Liputan6.com, Jakarta - Polda Metro Jaya membongkar modus tindak pidana perjudian online yang terhubung dengan dugaan pornografi dan pornoaksi melalui aplikasi HOT51. Aplikasi tersebut diketahui merupakan sistem elektronik yang menyediakan layanan judi sekaligus live streaming konten pornografi.
Direktur Reserse Kriminal Umum Polda Metro Jaya, Kombes Pol. Iman Imanuddin, menjelaskan bahwa sindikat ini mengelabui sistem perbankan nasional untuk meraup keuntungan besar. Mereka memanfaatkan saluran deposit berupa virtual account yang dikelola oleh perusahaan payment gateway PT PDN dan PT HSR, serta rekening perusahaan milik PT KAJP. Pengungkapan ini berawal dari patroli siber yang dilanjutkan dengan analisis mendalam terhadap penelusuran aset keuangan pelaku (follow the money).
Advertisement
"Pada fase penindakan awal, tim penyidik melakukan penangkapan secara serentak di beberapa wilayah hukum, antara lain Ngawi, Gresik, Aceh Utara, dan Jakarta, untuk mengamankan para tersangka yang berada pada klaster afiliator serta pelaku pornografi live streaming aplikasi HOT51," kata Iman, Jumat (26/6/2026).
Penyidik kemudian mengembangkan kasus ini menggunakan metode penyidikan korporasi dan menganalisis transaksi keuangan secara komprehensif.
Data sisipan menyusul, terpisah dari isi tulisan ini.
/-- **Tail of the `Λ`-integrand from the two shifted tails**: if `‖f y‖ ≤ B` and
`∫_{‖z‖≥L₀} lamK‖f(y ± z)‖ ≤ B c/L₀ + o`, then `∫_{‖z‖≥L₀} lamK‖2f(y) − f(y+z) − f(y−z)‖ ≤ 4B c/L₀ + 2o`. -/
theorem setIntegral_tail_secondDiff_le {c : ℝ} (hc : ∀ L : ℝ, 0 < L →
      (IntegrableOn lamK (ball (0 : EuclideanSpace ℝ (Fin 3)) L)ᶜ ∧
        ∫ z in (ball (0 : EuclideanSpace ℝ (Fin 3)) L)ᶜ, lamK z ≤ c / L) ∧
      (IntegrableOn (fun z => lamK z ^ 2) (ball (0 : EuclideanSpace ℝ (Fin 3)) L)ᶜ ∧
        ∫ z in (ball (0 : EuclideanSpace ℝ (Fin 3)) L)ᶜ, lamK z ^ 2 ≤ c / L ^ 5))
    {L₀ B o : ℝ} (hL₀ : 0 < L₀)
    (hfi : Integrable (fun z => lamK z • ((2 : ℝ) • f y - f (y + z) - f (y - z)))) (hfy : ‖f y‖ ≤ B)
    (htp : IntegrableOn (fun z => lamK z * ‖f (y + z)‖) (ball (0 : EuclideanSpace ℝ (Fin 3)) L₀)ᶜ ∧
      ∫ z in (ball (0 : EuclideanSpace ℝ (Fin 3)) L₀)ᶜ, lamK z * ‖f (y + z)‖ ≤ B * (c / L₀) + o)
    (htm : IntegrableOn (fun z => lamK z * ‖f (y - z)‖) (ball (0 : EuclideanSpace ℝ (Fin 3)) L₀)ᶜ ∧
      ∫ z in (ball (0 : EuclideanSpace ℝ (Fin 3)) L₀)ᶜ, lamK z * ‖f (y - z)‖ ≤ B * (c / L₀) + o) :
    ∫ z in (ball (0 : EuclideanSpace ℝ (Fin 3)) L₀)ᶜ, lamK z * ‖(2 : ℝ) • f y - f (y + z) - f (y - z)‖ ≤
      4 * B * (c / L₀) + 2 * o := by
  obtain ⟨⟨hki, hkv⟩, -⟩ := hc L₀ hL₀
  have hB0 : 0 ≤ B := (norm_nonneg _).trans hfy
  have hcL : 0 ≤ c / L₀ := le_trans (integral_nonneg fun z => lamK_nonneg z) hkv
  have hlhs : IntegrableOn (fun z => lamK z * ‖(2 : ℝ) • f y - f (y + z) - f (y - z)‖)
      (ball (0 : EuclideanSpace ℝ (Fin 3)) L₀)ᶜ := by
    refine (hfi.norm.integrableOn).congr_fun (fun z _ => ?_) measurableSet_ball.compl
    dsimp only
    rw [norm_smul, Real.norm_eq_abs, abs_of_nonneg (lamK_nonneg z)]
  have h12 : IntegrableOn (fun z => 2 * ‖f y‖ * lamK z + lamK z * ‖f (y + z)‖)
      (ball (0 : EuclideanSpace ℝ (Fin 3)) L₀)ᶜ := (hki.const_mul _).add htp.1
  have hrhs : IntegrableOn (fun z => 2 * ‖f y‖ * lamK z + lamK z * ‖f (y + z)‖ + lamK z * ‖f (y - z)‖)
      (ball (0 : EuclideanSpace ℝ (Fin 3)) L₀)ᶜ := h12.add htm.1
  have hk1 : IntegrableOn (fun z => 2 * ‖f y‖ * lamK z) (ball (0 : EuclideanSpace ℝ (Fin 3)) L₀)ᶜ := hki.const_mul _
  have hsum : ∫ z in (ball (0 : EuclideanSpace ℝ (Fin 3)) L₀)ᶜ,
      (2 * ‖f y‖ * lamK z + lamK z * ‖f (y + z)‖ + lamK z * ‖f (y - z)‖) =
      2 * ‖f y‖ * (∫ z in (ball (0 : EuclideanSpace ℝ (Fin 3)) L₀)ᶜ, lamK z) +
        (∫ z in (ball (0 : EuclideanSpace ℝ (Fin 3)) L₀)ᶜ, lamK z * ‖f (y + z)‖) +
        ∫ z in (ball (0 : EuclideanSpace ℝ (Fin 3)) L₀)ᶜ, lamK z * ‖f (y - z)‖ := by
    rw [integral_add h12 htm.1, integral_add hk1 htp.1, integral_const_mul]
  have h1 : 2 * ‖f y‖ * (∫ z in (ball (0 : EuclideanSpace ℝ (Fin 3)) L₀)ᶜ, lamK z) ≤ 2 * B * (c / L₀) :=
    mul_le_mul (by linarith) hkv (integral_nonneg fun z => lamK_nonneg z) (by positivity)
  calc ∫ z in (ball (0 : EuclideanSpace ℝ (Fin 3)) L₀)ᶜ, lamK z * ‖(2 : ℝ) • f y - f (y + z) - f (y - z)‖
      ≤ ∫ z in (ball (0 : EuclideanSpace ℝ (Fin 3)) L₀)ᶜ,
          (2 * ‖f y‖ * lamK z + lamK z * ‖f (y + z)‖ + lamK z * ‖f (y - z)‖) :=
        setIntegral_mono_on hlhs hrhs measurableSet_ball.compl fun z _ => lamK_mul_norm_secondDiff_le f y z
    _ ≤ 4 * B * (c / L₀) + 2 * o := by rw [hsum]; linarith [htp.2, htm.2]

/-! ### The far-field error is `O(μ²)` -/

/-- **Far-field bookkeeping**: with `P = ρ/(2μ)` and `μ(‖y‖+1) ≤ ρ/4`, `L = P − ‖y‖ ≥ ρ/(4μ)`, so
`L³ (c/L⁵) + L⁻³ · ((μ/ν)² μ⁻³ E₀) ≤ (16c/ρ² + 64E₀/(ν²ρ³)) μ²`. -/
theorem far_error_le {c E₀ ν ρ μ n : ℝ} (hc : 0 ≤ c) (hE : 0 ≤ E₀) (hν : 0 < ν) (hρ : 0 < ρ) (hμ : 0 < μ)
    (hsmall : μ * (n + 1) ≤ ρ / 4) :
    n < ρ / (2 * μ) ∧
      (ρ / (2 * μ) - n) ^ 3 * (c / (ρ / (2 * μ) - n) ^ 5) + ((ρ / (2 * μ) - n) ^ 3)⁻¹ * ((μ / ν) ^ 2 * (μ ^ 3)⁻¹ * E₀) ≤
        (16 * c / ρ ^ 2 + 64 * E₀ / (ν ^ 2 * ρ ^ 3)) * μ ^ 2 := by
  have hyμ : n ≤ ρ / (4 * μ) := by
    rw [le_div_iff₀ (by positivity)]; nlinarith
  have hq : 0 < ρ / (4 * μ) := by positivity
  have hL : ρ / (4 * μ) ≤ ρ / (2 * μ) - n := by
    have e : ρ / (2 * μ) - ρ / (4 * μ) = ρ / (4 * μ) := by field_simp; ring
    linarith
  set L : ℝ := ρ / (2 * μ) - n with hLdef
  have hLpos : 0 < L := lt_of_lt_of_le hq hL
  refine ⟨by linarith, ?_⟩
  have hfac : 0 ≤ (μ / ν) ^ 2 * (μ ^ 3)⁻¹ * E₀ :=
    mul_nonneg (mul_nonneg (sq_nonneg _) (inv_nonneg.2 (pow_nonneg hμ.le 3))) hE
  have hA : L ^ 3 * (c / L ^ 5) = c / L ^ 2 := by field_simp
  have hA' : c / L ^ 2 ≤ c / (ρ / (4 * μ)) ^ 2 :=
    div_le_div_of_nonneg_left hc (by positivity) (pow_le_pow_left₀ hq.le hL 2)
  have hA'' : c / (ρ / (4 * μ)) ^ 2 = 16 * c / ρ ^ 2 * μ ^ 2 := by field_simp; ring
  have hB' : (L ^ 3)⁻¹ * ((μ / ν) ^ 2 * (μ ^ 3)⁻¹ * E₀) ≤ ((ρ / (4 * μ)) ^ 3)⁻¹ * ((μ / ν) ^ 2 * (μ ^ 3)⁻¹ * E₀) :=
    mul_le_mul_of_nonneg_right (inv_anti₀ (by positivity) (pow_le_pow_left₀ hq.le hL 3)) hfac
  have hB'' : ((ρ / (4 * μ)) ^ 3)⁻¹ * ((μ / ν) ^ 2 * (μ ^ 3)⁻¹ * E₀) = 64 * E₀ / (ν ^ 2 * ρ ^ 3) * μ ^ 2 := by
    field_simp; ring
  calc L ^ 3 * (c / L ^ 5) + (L ^ 3)⁻¹ * ((μ / ν) ^ 2 * (μ ^ 3)⁻¹ * E₀)
      = c / L ^ 2 + (L ^ 3)⁻¹ * ((μ / ν) ^ 2 * (μ ^ 3)⁻¹ * E₀) := by rw [hA]
    _ ≤ 16 * c / ρ ^ 2 * μ ^ 2 + 64 * E₀ / (ν ^ 2 * ρ ^ 3) * μ ^ 2 := by
        rw [← hA'', ← hB'']; exact add_le_add hA' hB'
    _ = (16 * c / ρ ^ 2 + 64 * E₀ / (ν ^ 2 * ρ ^ 3)) * μ ^ 2 := by ring

end Summit.NavierStokesRegularity.NavierStokesRegularity.Theorems.ChiralWindowDoorZoomLambdaFrameHelpers

end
Dari sana, polisi mulai menemukan keterlibatan jaringan internasional.
"Modus operandi yang digunakan jaringan ini adalah dengan menyuruh serta membiayai warga lokal untuk melakukan pendirian puluhan perusahaan cangkang secara fiktif, yang tujuannya semata-mata dirancang untuk sebagai instrumen pencucian uang guna membuka rekening penampung dana deposit perjudian," jelas Iman.
Pengembangan penyidikan pun menyasar sektor korporasi hingga polisi menetapkan direksi perusahaan payment gateway dan perusahaan mitra (merchant) sebagai tersangka. Mereka diduga tidak menjalankan kewajiban customer due diligence sehingga memfasilitasi merchant fiktif yang terafiliasi dengan aplikasi HOT51.